Xia did not elaborate further on the external and internal changes which were driving such efforts.

“Make Hong Kong’s hallmark as the best tourism destination even shinier,” he said, reiterating Beijing’s support for the sector.

Tourism minister Yeung is on a three-day trip to the capital which wraps up on Saturday, with his schedule including the discussions with Xia, a plaque unveiling ceremony at Beijing’s Palace Museum and a visit to the Ministry of Culture and Tourism.

The Hong Kong government is in the process of hammering out a development road map for the sector, called Tourism Blueprint 2.0., based on its 2017 vision.

Some lawmakers and industry stakeholders have said new ideas are needed amid changing visitor habits following the Covid-19 pandemic, currency pressures and the souring of Hong Kong-United States relations.

Authorities unveiled the original 2017 vision before the introduction of a national policy that called on Hong Kong to be a key player in the Greater Bay Area, an emerging economic area combining the city, Macau and nine cities in Guangdong province.

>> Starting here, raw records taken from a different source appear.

include hω hl hβ in
/-- **Severed bond windows → infinite dynamics under the witness state.** For `D.carrier ⊆ bmGood` and `D`
preserving `μT`, `∫ h_A(j_0) h_B(j_x ∘ T^{[x-n, x+1+n]}_t) dμT → ∫ h_A(j_0) h_B(j_x ∘ φ_t) dμT` as `n → ∞`
(`h_C = max(-C, min(C, ·))` the clamp, `T^Λ_t` LLL's severed flow): on the carrier the severed orbits of the bond windows
converge coordinatewise at the sites `x, x+1` to the Buttà–Marchioro flow (`tendsto_severedFlow_bondWindow` with
`exists_bmDynamics`), which is `D.flow` there by the `unique` field; dominated convergence. [folklore] -/
theorem tendsto_integral_clamp_bondCurrentZ_severedFlow_bondWindow
    (hB1 : (pinnedChain ω₂ lam β γ).CondB1) {μT : Measure ChainConfig} [IsProbabilityMeasure μT]
    (D : InfiniteChainDynamics (pinnedChain ω₂ lam β γ)) (hcar : D.carrier ⊆ (pinnedChain ω₂ lam β γ).bmGood)
    (hPres : D.PreservesMeasure μT) (t : ℝ) (x : ℤ) {A B : ℝ} (hA : 0 ≤ A) (hB : 0 ≤ B) :
    Tendsto (fun n : ℕ => ∫ σ, max (-A) (min A ((pinnedChain ω₂ lam β γ).bondCurrentZ σ 0)) *
        max (-B) (min B ((pinnedChain ω₂ lam β γ).bondCurrentZ
          (severedFlow hB1 (Finset.Icc (x - n) (x + 1 + n)) t σ) x)) ∂μT) atTop
      (𝓝 (∫ σ, max (-A) (min A ((pinnedChain ω₂ lam β γ).bondCurrentZ σ 0)) *
        max (-B) (min B ((pinnedChain ω₂ lam β γ).bondCurrentZ (D.flow t σ) x)) ∂μT)) := by
  -- adapted from `LoomisCompactHorizonWitness.tendsto_integral_clamp_bondCurrentZ_severedFlow` (centred boxes there)
  have hU1 := pinnedChain_isEvenPolyOfDegree_U β γ hω.le hl
  have hV1 := pinnedChain_isEvenPolyOfDegree_V ω₂ lam γ hβ
  have hU : ContDiff ℝ 2 (pinnedChain ω₂ lam β γ).U := hU1.contDiff_two
  have hV : ContDiff ℝ 2 (pinnedChain ω₂ lam β γ).V := hV1.contDiff_two
  obtain ⟨D₀, hD₀, -, -, -, hrep, -, -⟩ := exists_bmDynamics (P := pinnedChain ω₂ lam β γ) (s₁ := 2) (s₂ := 2)
    (by norm_num) (by norm_num) hU1 hV1
  have hcmA : Measurable fun r : ℝ => max (-A) (min A r) := (continuous_clamp A).measurable
  have hcmB : Measurable fun r : ℝ => max (-B) (min B r) := (continuous_clamp B).measurable
  have hFm : ∀ n : ℕ, AEStronglyMeasurable (fun σ => max (-A) (min A ((pinnedChain ω₂ lam β γ).bondCurrentZ σ 0)) *
      max (-B) (min B ((pinnedChain ω₂ lam β γ).bondCurrentZ
        (severedFlow hB1 (Finset.Icc (x - n) (x + 1 + n)) t σ) x))) μT := fun n =>
    ((hcmA.comp (measurable_bondCurrentZ (pinnedChain ω₂ lam β γ) 0)).mul
      (hcmB.comp ((measurable_bondCurrentZ (pinnedChain ω₂ lam β γ) x).comp
        (measurable_severedFlow hB1 _ hU hV t)))).aestronglyMeasurable
  refine tendsto_integral_of_dominated_convergence (fun _ => A * B) hFm (integrable_const _)
    (fun n => Eventually.of_forall fun σ => ?_) ?_
  · rw [Real.norm_eq_abs, abs_mul]
    exact mul_le_mul (abs_max_neg_min_le hA _) (abs_max_neg_min_le hB _) (abs_nonneg _) hA
  · filter_upwards [hPres.1] with σ hσ
    have hσg : σ ∈ (pinnedChain ω₂ lam β γ).bmGood := hcar hσ
    have hflow : D.flow t σ = D₀.flow t σ := by
      have h := D₀.unique (fun u => D.flow u σ) (fun u => hD₀.symm ▸ hcar (D.flow_mem hσ u)) (D.isSolution σ hσ) t
      simpa only [D.flow_zero σ hσ] using h
    have hcoord : ∀ i ∈ Finset.Icc (x - (1 : ℕ)) (x + (1 : ℕ)),
        Tendsto (fun n : ℕ => severedFlow hB1 (Finset.Icc (x - n) (x + 1 + n)) t σ i) atTop
          (𝓝 (D.flow t σ i)) := by
      intro i hi
      rw [hflow]
      exact tendsto_severedFlow_bondWindow (by norm_num) (by norm_num) hU1 hV1 hB1 (Φ := D₀.flow)
        (fun σ' hσ' s μ i' => hrep hB1 σ' hσ' s μ i') hσg x t hi
    have hg : Continuous fun u : (ℝ × ℝ) × (ℝ × ℝ) =>
        -((u.1.2 + u.2.2) / 2 * deriv (pinnedChain ω₂ lam β γ).V (u.2.1 - u.1.1)) := by
      have hdV : Continuous (deriv (pinnedChain ω₂ lam β γ).V) := hV.continuous_deriv (by norm_num)
      fun_prop
    have hj : Tendsto (fun n : ℕ => (pinnedChain ω₂ lam β γ).bondCurrentZ
        (severedFlow hB1 (Finset.Icc (x - n) (x + 1 + n)) t σ) x) atTop
        (𝓝 ((pinnedChain ω₂ lam β γ).bondCurrentZ (D.flow t σ) x)) :=
      (hg.tendsto _).comp ((hcoord x (by rw [Finset.mem_Icc]; push_cast; omega)).prodMk_nhds
        (hcoord (x + 1) (by rw [Finset.mem_Icc]; push_cast; omega)))
    exact tendsto_const_nhds.mul (((continuous_clamp B).tendsto _).comp hj)

end SeveredLimit

end OffsetMatching

open OffsetMatching in
/-- **Registered helper `pinnedChain_severedBondWindow_tendsto_flow`** (stub (B′|E1,M1sev) of line
`series-law-at-every-laplace-frequency`): the severed Hamiltonian flows of the growing BOND WINDOWS `[x-n, x+1+n]` recover the infinite
dynamics of a `bmGood`-carried witness under its invariant state, tested on the clamped current pairing (closed form of
`tendsto_integral_clamp_bondCurrentZ_severedFlow_bondWindow`; the bond-window twin of the sibling line's
`stub_severedToInfiniteDynamics`, which has the centred boxes `{-R,…,R}`). [folklore] -/
theorem pinnedChain_severedBondWindow_tendsto_flow :
    ∀ ω₂ lam β γ : ℝ, 0 < ω₂ → 0 < lam → 0 < β →
      ∀ (hB1 : (Literature.MathematicalPhysics.KineticTheory.HeatConduction.pinnedChain ω₂ lam β γ).CondB1)
        (μT : MeasureTheory.Measure Literature.MathematicalPhysics.KineticTheory.HeatConduction.ChainConfig),
        MeasureTheory.IsProbabilityMeasure μT →
      ∀ (D : Literature.MathematicalPhysics.KineticTheory.HeatConduction.InfiniteChainDynamics
          (Literature.MathematicalPhysics.KineticTheory.HeatConduction.pinnedChain ω₂ lam β γ)),
        D.carrier ⊆ (Literature.MathematicalPhysics.KineticTheory.HeatConduction.pinnedChain ω₂ lam β γ).bmGood →
        D.PreservesMeasure μT →
      ∀ (t : ℝ) (x : ℤ) (A B : ℝ), 0 ≤ A → 0 ≤ B →
        Filter.Tendsto (fun n : ℕ => ∫ σ,
            max (-A) (min A ((Literature.MathematicalPhysics.KineticTheory.HeatConduction.pinnedChain
              ω₂ lam β γ).bondCurrentZ σ 0)) *
            max (-B) (min B ((Literature.MathematicalPhysics.KineticTheory.HeatConduction.pinnedChain
              ω₂ lam β γ).bondCurrentZ
                (Literature.MathematicalPhysics.KineticTheory.HeatConduction.OscillatorChain.severedFlow hB1
                  (Finset.Icc (x - n) (x + 1 + n)) t σ) x)) ∂μT)
          Filter.atTop
          (nhds (∫ σ,
            max (-A) (min A ((Literature.MathematicalPhysics.KineticTheory.HeatConduction.pinnedChain
              ω₂ lam β γ).bondCurrentZ σ 0)) *
            max (-B) (min B ((Literature.MathematicalPhysics.KineticTheory.HeatConduction.pinnedChain
              ω₂ lam β γ).bondCurrentZ (D.flow t σ) x)) ∂μT)) :=
  fun _ _ _ _ hω hl hβ hB1 _ _ D hcar hPres t x _ _ hA hB =>
    tendsto_integral_clamp_bondCurrentZ_severedFlow_bondWindow hω hl hβ hB1 D hcar hPres t x hA hB



end Summit.AtomisticToContinuum.FouriersLaw.Theorems.AbelThermodynamicLimit.SeriesLawAtEveryLaplaceFrequency

end
import Mathlib
import HarnessLib
import Literature.Analysis.Approximation.HermiteFejerInterpolation
import Literature.Analysis.Approximation.HermiteFejerBounds

/-!
# Sums of squares of the fundamental polynomials at the Chebyshev zeros: Rivlin, Ex. 1.5.37–1.5.39

Source: T. J. Rivlin, *The Chebyshev Polynomials*, Wiley 1974 (held scan
`book:rivlinnd-chebyshev-polynomials`, bib key `Rivlin1974`), Sect. 1.5, Exercises 1.5.37–1.5.39,
p. 34 of the scan.

The text (`l_{k,n}(T;x)` the fundamental polynomials of Lagrange interpolation at the zeros
`ξ_1, …, ξ_n` of `T_n`, `I = [-1, 1]`).
* Ex. 1.5.37: `Σ_k l_{k,n}(T; cos θ)² = 1 - 1/(2n) + sin((2n-1)θ)/(2n sin θ)` for `0 < θ < π` and
  `= 2 - 1/n` for `θ = 0, π`.
* Ex. 1.5.38: `lim_n Σ_k l_{k,n}(T;x)² = 1` for `-1 < x < 1` and `= 2` for `x = ±1`.
* Ex. 1.5.39: for each integer `m ≥ 2` and `x ∈ I`, `(Σ_k |l_{k,n}(T;x)|^m)^{1/m} ≤ √2` (hint: with
  the `v_k(T)` of Ex. 1.4.2, `1 = [Σ v_k l_k²]^r ≥ Σ v_k^r l_k^{2r}`; compare Ex. 1.4.9).

What is here (nodes `chebyshevZero n k`, `k < n`, of the tree's `SchurInequality` file; `l_k` is
Mathlib's `Lagrange.basis (Finset.range n) (chebyshevZero n) k`; `h_k = v_k l_k²` is the tree's
`hermiteFejerH n k` with `Σ_k h_k = 1`, `HermiteFejerInterpolation.sum_hermiteFejerH_eval`, and
`v_k(x) = (1 - ξ_k x)/(1 - ξ_k²)`, `hermiteFejerH_eval`).
* Ex. 1.5.39: `chebyshevBasis_eval_sq_le_two_mul_hermiteFejerH_eval` (`l_k² ≤ 2 h_k` on `I`, i.e.
  `v_k ≥ 1/2`), `sum_chebyshevBasis_eval_sq_le_two` (the case `m = 2`: `Σ_k l_k(x)² ≤ 2`),
  `abs_chebyshevBasis_eval_le_sqrt_two` (`|l_k(x)| ≤ √2`), `sum_abs_chebyshevBasis_eval_pow_le`
  (`Σ_k |l_k(x)|^m ≤ (√2)^m`, `m ≥ 2`, from the case `m = 2` and `|l_k| ≤ √2` — a shorter route
  than the hint) and the verbatim `rpow_inv_sum_abs_chebyshevBasis_eval_pow_le`.
* Ex. 1.5.37 at `θ = 0, π` (the endpoint values of Ex. 1.5.38, showing that the bound `2` of the
  case `m = 2` is asymptotically sharp): `l_k(1)² = (1 + ξ_k)/((1 - ξ_k) n²)`,
  `l_k(-1)² = (1 - ξ_k)/((1 + ξ_k) n²)` (`chebyshevBasis_eval_one_sq`,
  `chebyshevBasis_eval_neg_one_sq` and their division-free forms) and, by the tree's
  `Σ_k 1/(1 ∓ ξ_k) = n²` (`HermiteFejerBounds.sum_inv_one_sub_chebyshevZero` /
  `sum_inv_one_add_chebyshevZero`), `Σ_k l_k(±1)² = 2 - 1/n` (`sum_chebyshevBasis_eval_one_sq`,
  `sum_chebyshevBasis_eval_neg_one_sq`).

NOT typed: the interior formula (1.149)/Ex. 1.5.36–1.5.37 for `0 < θ < π` and the limit Ex. 1.5.38.

Honest framing: shared numerical engines serving client cells; rigour lives in the verifiers; every
published number belongs to a client cell's ledger, not to the engines group.
-/

open Polynomial Finset Real
open Literature.Analysis.Approximation.HermiteFejerInterpolation
open Literature.Analysis.Approximation.HermiteFejerBounds

namespace Literature.Analysis.Approximation.ChebyshevFundamentalSquares

variable {n k : ℕ}

/-- `1 - ξ² ≤ 2(1 - ξx)` for `x, ξ ∈ [-1, 1]` (i.e. `v_k(x) ≥ 1/2`). [folklore] -/
private theorem one_sub_sq_le_two_mul_one_sub_mul {x ξ : ℝ} (hx : x ∈ Set.Icc (-1 : ℝ) 1)
    (hξ : ξ ∈ Set.Icc (-1 : ℝ) 1) : 1 - ξ ^ 2 ≤ 2 * (1 - ξ * x) := by
  have h1 : ξ * x ≤ |ξ| := by
    calc ξ * x ≤ |ξ * x| := le_abs_self _
      _ = |ξ| * |x| := abs_mul ξ x
      _ ≤ |ξ| * 1 := by gcongr; exact abs_le.mpr hx
      _ = |ξ| := mul_one _
  have h2 : |ξ| ≤ 1 := abs_le.mpr hξ
  have h3 : 1 - ξ ^ 2 = (1 - |ξ|) * (1 + |ξ|) := by rw [← sq_abs]; ring
  nlinarith [abs_nonneg ξ]

/-- Ex. 1.5.39, the key estimate: `l_{k,n}(T;x)² ≤ 2 h_{k,n}(T;x)` on `I` (since
`v_k(x) = (1 - ξ_k x)/(1 - ξ_k²) ≥ 1/(1 + |ξ_k|) ≥ 1/2`).
[cite: Rivlin1974, Sect. 1.5 Ex. 1.5.39 (hint)] -/
theorem chebyshevBasis_eval_sq_le_two_mul_hermiteFejerH_eval (hk : k < n) {x : ℝ}
    (hx : x ∈ Set.Icc (-1 : ℝ) 1) :
    ((Lagrange.basis (Finset.range n) (chebyshevZero n) k).eval x) ^ 2
      ≤ 2 * (hermiteFejerH n k).eval x := by
  rw [hermiteFejerH_eval hk]
  have hpos := one_sub_chebyshevZero_sq_pos hk
  have hle := one_sub_sq_le_two_mul_one_sub_mul hx (chebyshevZero_mem_Icc n k)
  set L := ((Lagrange.basis (Finset.range n) (chebyshevZero n) k).eval x) ^ 2 with hL
  have hl : 0 ≤ L := sq_nonneg _
  rw [← mul_assoc, mul_div_assoc', div_mul_eq_mul_div, le_div_iff₀ hpos]
  calc L * (1 - chebyshevZero n k ^ 2) ≤ L * (2 * (1 - chebyshevZero n k * x)) :=
        mul_le_mul_of_nonneg_left hle hl
    _ = 2 * (1 - chebyshevZero n k * x) * L := by ring

/-- Ex. 1.5.39, the case `m = 2`: `Σ_k l_{k,n}(T;x)² ≤ 2` for `x ∈ I` (by Ex. 1.5.38 the
constant `2` is the limit at `x = ±1`). [cite: Rivlin1974, Sect. 1.5 Ex. 1.5.39] -/
theorem sum_chebyshevBasis_eval_sq_le_two (hn : 0 < n) {x : ℝ} (hx : x ∈ Set.Icc (-1 : ℝ) 1) :
    ∑ k ∈ range n, ((Lagrange.basis (Finset.range n) (chebyshevZero n) k).eval x) ^ 2 ≤ 2 := by
  calc ∑ k ∈ range n, ((Lagrange.basis (Finset.range n) (chebyshevZero n) k).eval x) ^ 2
      ≤ ∑ k ∈ range n, 2 * (hermiteFejerH n k).eval x :=
        sum_le_sum fun k hk =>
          chebyshevBasis_eval_sq_le_two_mul_hermiteFejerH_eval (mem_range.mp hk) hx
    _ = 2 := by rw [← mul_sum, sum_hermiteFejerH_eval hn, mul_one]

/-- `|l_{k,n}(T;x)| ≤ √2` for `x ∈ I` (each term of Ex. 1.5.39, `m = 2`).
[cite: Rivlin1974, Sect. 1.5 Ex. 1.5.39] -/
theorem abs_chebyshevBasis_eval_le_sqrt_two (hk : k < n) {x : ℝ} (hx : x ∈ Set.Icc (-1 : ℝ) 1) :
    |(Lagrange.basis (Finset.range n) (chebyshevZero n) k).eval x| ≤ Real.sqrt 2 := by
  have hn : 0 < n := Nat.zero_lt_of_lt hk
  have h := sum_chebyshevBasis_eval_sq_le_two hn hx
  have hk' : ((Lagrange.basis (Finset.range n) (chebyshevZero n) k).eval x) ^ 2 ≤ 2 :=
    (single_le_sum
      (fun j _ => sq_nonneg ((Lagrange.basis (Finset.range n) (chebyshevZero n) j).eval x))
      (mem_range.mpr hk)).trans h
  rw [← Real.sqrt_sq_eq_abs]
  exact Real.sqrt_le_sqrt hk'

/-- Ex. 1.5.39, power form: `Σ_k |l_{k,n}(T;x)|^m ≤ (√2)^m` for integers `m ≥ 2`, `x ∈ I`
(`|l_k|^m ≤ (√2)^{m-2} l_k²` and the case `m = 2`). [cite: Rivlin1974, Sect. 1.5 Ex. 1.5.39] -/
theorem sum_abs_chebyshevBasis_eval_pow_le (hn : 0 < n) {m : ℕ} (hm : 2 ≤ m) {x : ℝ}
    (hx : x ∈ Set.Icc (-1 : ℝ) 1) :
    ∑ k ∈ range n, |(Lagrange.basis (Finset.range n) (chebyshevZero n) k).eval x| ^ m
      ≤ Real.sqrt 2 ^ m := by
  obtain ⟨r, rfl⟩ := Nat.exists_eq_add_of_le hm
  have h2 : Real.sqrt 2 ^ (2 + r) = Real.sqrt 2 ^ r * 2 := by
    rw [pow_add, Real.sq_sqrt (by norm_num : (0 : ℝ) ≤ 2)]; ring
  rw [h2]
  calc ∑ k ∈ range n, |(Lagrange.basis (Finset.range n) (chebyshevZero n) k).eval x| ^ (2 + r)
      ≤ ∑ k ∈ range n, Real.sqrt 2 ^ r
          * ((Lagrange.basis (Finset.range n) (chebyshevZero n) k).eval x) ^ 2 := by
        refine sum_le_sum fun k hk => ?_
        rw [pow_add, sq_abs, mul_comm]
        exact mul_le_mul_of_nonneg_right
          (pow_le_pow_left₀ (abs_nonneg _)
            (abs_chebyshevBasis_eval_le_sqrt_two (mem_range.mp hk) hx) r)
          (sq_nonneg _)
    _ ≤ Real.sqrt 2 ^ r * 2 := by
        rw [← mul_sum]
        exact mul_le_mul_of_nonneg_left (sum_chebyshevBasis_eval_sq_le_two hn hx)
          (pow_nonneg (Real.sqrt_nonneg _) _)

/-- Ex. 1.5.39 verbatim: `(Σ_k |l_{k,n}(T;x)|^m)^{1/m} ≤ √2` for each integer `m ≥ 2` and
`x ∈ I`. [cite: Rivlin1974, Sect. 1.5 Ex. 1.5.39] -/
theorem rpow_inv_sum_abs_chebyshevBasis_eval_pow_le (hn : 0 < n) {m : ℕ} (hm : 2 ≤ m) {x : ℝ}
    (hx : x ∈ Set.Icc (-1 : ℝ) 1) :
    (∑ k ∈ range n, |(Lagrange.basis (Finset.range n) (chebyshevZero n) k).eval x| ^ m)
        ^ ((m : ℝ)⁻¹) ≤ Real.sqrt 2 := by
  have hm0 : m ≠ 0 := by omega
  have hs : 0 ≤ ∑ k ∈ range n, |(Lagrange.basis (Finset.range n) (chebyshevZero n) k).eval x| ^ m :=
    sum_nonneg fun k _ => pow_nonneg (abs_nonneg _) _
  calc (∑ k ∈ range n, |(Lagrange.basis (Finset.range n) (chebyshevZero n) k).eval x| ^ m)
        ^ ((m : ℝ)⁻¹)
      ≤ (Real.sqrt 2 ^ m) ^ ((m : ℝ)⁻¹) :=
        Real.rpow_le_rpow hs (sum_abs_chebyshevBasis_eval_pow_le hn hm hx) (by positivity)
    _ = Real.sqrt 2 := Real.pow_rpow_inv_natCast (Real.sqrt_nonneg _) hm0

/-! ### The endpoint value `Σ_k l_k(±1)² = 2 - 1/n` (Ex. 1.5.37 at `θ = 0, π`; Ex. 1.5.38) -/

/-- Division-free: `l_{k,n}(T;1)² (1 - ξ_k) n² = 1 + ξ_k` (from
`l_k(1)(1 - ξ_k)T_n'(ξ_k) = T_n(1) = 1` and Ex. 1.2.3 `T_n'(ξ_k)²(1 - ξ_k²) = n²`).
[cite: Rivlin1974, Sect. 1.5 Ex. 1.5.37 (θ = 0)] -/
theorem chebyshevBasis_eval_one_sq_mul (hk : k < n) :
    ((Lagrange.basis (Finset.range n) (chebyshevZero n) k).eval 1) ^ 2
        * (1 - chebyshevZero n k) * (n : ℝ) ^ 2 = 1 + chebyshevZero n k := by
  have h := basis_mul_eval hk 1
  rw [Chebyshev.T_eval_one] at h
  have hd := derivative_T_eval_sq_mul hk
  have h2 : ((Lagrange.basis (Finset.range n) (chebyshevZero n) k).eval 1) ^ 2
      * (1 - chebyshevZero n k) ^ 2
      * ((derivative (Chebyshev.T ℝ n)).eval (chebyshevZero n k) ^ 2 * (1 - chebyshevZero n k ^ 2))
      = 1 - chebyshevZero n k ^ 2 := by
    have := congr_arg (fun y => y ^ 2 * (1 - chebyshevZero n k ^ 2)) h
    simp only [one_pow, one_mul] at this
    linear_combination this
  rw [hd] at h2
  have hne : 1 - chebyshevZero n k ≠ 0 := by
    intro h0
    have := one_sub_chebyshevZero_sq_pos hk
    rw [show chebyshevZero n k = 1 by linarith] at this
    norm_num at this
  have : (1 : ℝ) - chebyshevZero n k ^ 2 = (1 - chebyshevZero n k) * (1 + chebyshevZero n k) := by
    ring
  rw [this] at h2
  apply mul_left_cancel₀ hne
  linear_combination h2

/-- `l_{k,n}(T;1)² = (1 + ξ_k)/((1 - ξ_k) n²)` (`= cot²(θ_k/2)/n²`).
[cite: Rivlin1974, Sect. 1.5 Ex. 1.5.37 (θ = 0)] -/
theorem chebyshevBasis_eval_one_sq (hk : k < n) :
    ((Lagrange.basis (Finset.range n) (chebyshevZero n) k).eval 1) ^ 2
      = (1 + chebyshevZero n k) / ((1 - chebyshevZero n k) * (n : ℝ) ^ 2) := by
  have hne : 1 - chebyshevZero n k ≠ 0 := by
    intro h0
    have := one_sub_chebyshevZero_sq_pos hk
    rw [show chebyshevZero n k = 1 by linarith] at this
    norm_num at this
  have hn : (n : ℝ) ≠ 0 := by exact_mod_cast Nat.ne_zero_of_lt hk
  rw [eq_div_iff (mul_ne_zero hne (pow_ne_zero 2 hn)), ← mul_assoc,
    chebyshevBasis_eval_one_sq_mul hk]

/-- Ex. 1.5.37 at `θ = 0` (the endpoint value behind Ex. 1.5.38): `Σ_k l_{k,n}(T;1)² = 2 - 1/n`
(via `Σ_k 1/(1 - ξ_k) = n²`). [cite: Rivlin1974, Sect. 1.5 Ex. 1.5.37, Ex. 1.5.38] -/
theorem sum_chebyshevBasis_eval_one_sq (hn : 0 < n) :
    ∑ k ∈ range n, ((Lagrange.basis (Finset.range n) (chebyshevZero n) k).eval 1) ^ 2
      = 2 - 1 / (n : ℝ) := by
  have hn' : (n : ℝ) ≠ 0 := by exact_mod_cast hn.ne'
  have hterm : ∀ k ∈ range n,
      ((Lagrange.basis (Finset.range n) (chebyshevZero n) k).eval 1) ^ 2
        = (2 * (1 / (1 - chebyshevZero n k)) - 1) / (n : ℝ) ^ 2 := by
    intro k hk
    have hk' := mem_range.mp hk
    have hne : 1 - chebyshevZero n k ≠ 0 := by
      intro h0
      have := one_sub_chebyshevZero_sq_pos hk'
      rw [show chebyshevZero n k = 1 by linarith] at this
      norm_num at this
    rw [chebyshevBasis_eval_one_sq hk']
    field_simp
    ring
  rw [sum_congr rfl hterm, ← sum_div, sum_sub_distrib, ← mul_sum, sum_inv_one_sub_chebyshevZero,
    sum_const, card_range]
  field_simp
  ring

/-- Division-free: `l_{k,n}(T;-1)² (1 + ξ_k) n² = 1 - ξ_k` (`T_n(-1)² = 1`).
[cite: Rivlin1974, Sect. 1.5 Ex. 1.5.37 (θ = π)] -/
theorem chebyshevBasis_eval_neg_one_sq_mul (hk : k < n) :
    ((Lagrange.basis (Finset.range n) (chebyshevZero n) k).eval (-1)) ^ 2
        * (1 + chebyshevZero n k) * (n : ℝ) ^ 2 = 1 - chebyshevZero n k := by
  have h := basis_mul_eval hk (-1)
  have hT : ((Chebyshev.T ℝ n).eval (-1)) ^ 2 = 1 := by
    have h1 : (Chebyshev.T ℝ n).eval (-1) = (-1) ^ n := by simp
    rw [h1, ← pow_mul, mul_comm, pow_mul, neg_one_sq, one_pow]
  have hd := derivative_T_eval_sq_mul hk
  have h2 : ((Lagrange.basis (Finset.range n) (chebyshevZero n) k).eval (-1)) ^ 2
      * (1 + chebyshevZero n k) ^ 2
      * ((derivative (Chebyshev.T ℝ n)).eval (chebyshevZero n k) ^ 2 * (1 - chebyshevZero n k ^ 2))
      = 1 - chebyshevZero n k ^ 2 := by
    have := congr_arg (fun y => y ^ 2 * (1 - chebyshevZero n k ^ 2)) h
    simp only [hT, one_mul] at this
    linear_combination this
  rw [hd] at h2
  have hne : 1 + chebyshevZero n k ≠ 0 := by
    intro h0
    have := one_sub_chebyshevZero_sq_pos hk
    rw [show chebyshevZero n k = -1 by linarith] at this
    norm_num at this
  have : (1 : ℝ) - chebyshevZero n k ^ 2 = (1 + chebyshevZero n k) * (1 - chebyshevZero n k) := by
    ring
  rw [this] at h2
  apply mul_left_cancel₀ hne
  linear_combination h2

/-- `l_{k,n}(T;-1)² = (1 - ξ_k)/((1 + ξ_k) n²)` (`= tan²(θ_k/2)/n²`).
[cite: Rivlin1974, Sect. 1.5 Ex. 1.5.37 (θ = π)] -/
theorem chebyshevBasis_eval_neg_one_sq (hk : k < n) :
    ((Lagrange.basis (Finset.range n) (chebyshevZero n) k).eval (-1)) ^ 2
      = (1 - chebyshevZero n k) / ((1 + chebyshevZero n k) * (n : ℝ) ^ 2) := by
  have hne : 1 + chebyshevZero n k ≠ 0 := by
    intro h0
    have := one_sub_chebyshevZero_sq_pos hk
    rw [show chebyshevZero n k = -1 by linarith] at this
    norm_num at this
  have hn : (n : ℝ) ≠ 0 := by exact_mod_cast Nat.ne_zero_of_lt hk
  rw [eq_div_iff (mul_ne_zero hne (pow_ne_zero 2 hn)), ← mul_assoc,
    chebyshevBasis_eval_neg_one_sq_mul hk]

/-- Ex. 1.5.37 at `θ = π` (the endpoint value behind Ex. 1.5.38):
`Σ_k l_{k,n}(T;-1)² = 2 - 1/n` (via `Σ_k 1/(1 + ξ_k) = n²`).
[cite: Rivlin1974, Sect. 1.5 Ex. 1.5.37, Ex. 1.5.38] -/
theorem sum_chebyshevBasis_eval_neg_one_sq (hn : 0 < n) :
    ∑ k ∈ range n, ((Lagrange.basis (Finset.range n) (chebyshevZero n) k).eval (-1)) ^ 2
      = 2 - 1 / (n : ℝ) := by
  have hn' : (n : ℝ) ≠ 0 := by exact_mod_cast hn.ne'
  have hterm : ∀ k ∈ range n,
      ((Lagrange.basis (Finset.range n) (chebyshevZero n) k).eval (-1)) ^ 2
        = (2 * (1 / (1 + chebyshevZero n k)) - 1) / (n : ℝ) ^ 2 := by
    intro k hk
    have hk' := mem_range.mp hk
    have hne : 1 + chebyshevZero n k ≠ 0 := by
      intro h0
      have := one_sub_chebyshevZero_sq_pos hk'
      rw [show chebyshevZero n k = -1 by linarith] at this
      norm_num at this
    rw [chebyshevBasis_eval_neg_one_sq hk']
    field_simp
    ring
  rw [sum_congr rfl hterm, ← sum_div, sum_sub_distrib, ← mul_sum, sum_inv_one_add_chebyshevZero,
    sum_const, card_range]
  field_simp
  ring

end Literature.Analysis.Approximation.ChebyshevFundamentalSquares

The recent Labour Day “golden week” holiday, which lasted five days in mainland China, underscored Hong Kong’s struggle to recover, with inbound trips reaching only two-thirds of pre-pandemic levels.

Officials and industry players have said visitors from the mainland, who accounted for 77 per cent of the city’s 11.22 million total tourist arrivals in the first quarter of this year, are increasingly looking to enjoy experiences rather than splurge on consumer products.

Overall tourist arrivals jumped 154.3 per cent in the first quarter against the same period last year, according to the Tourism Board’s latest statistics.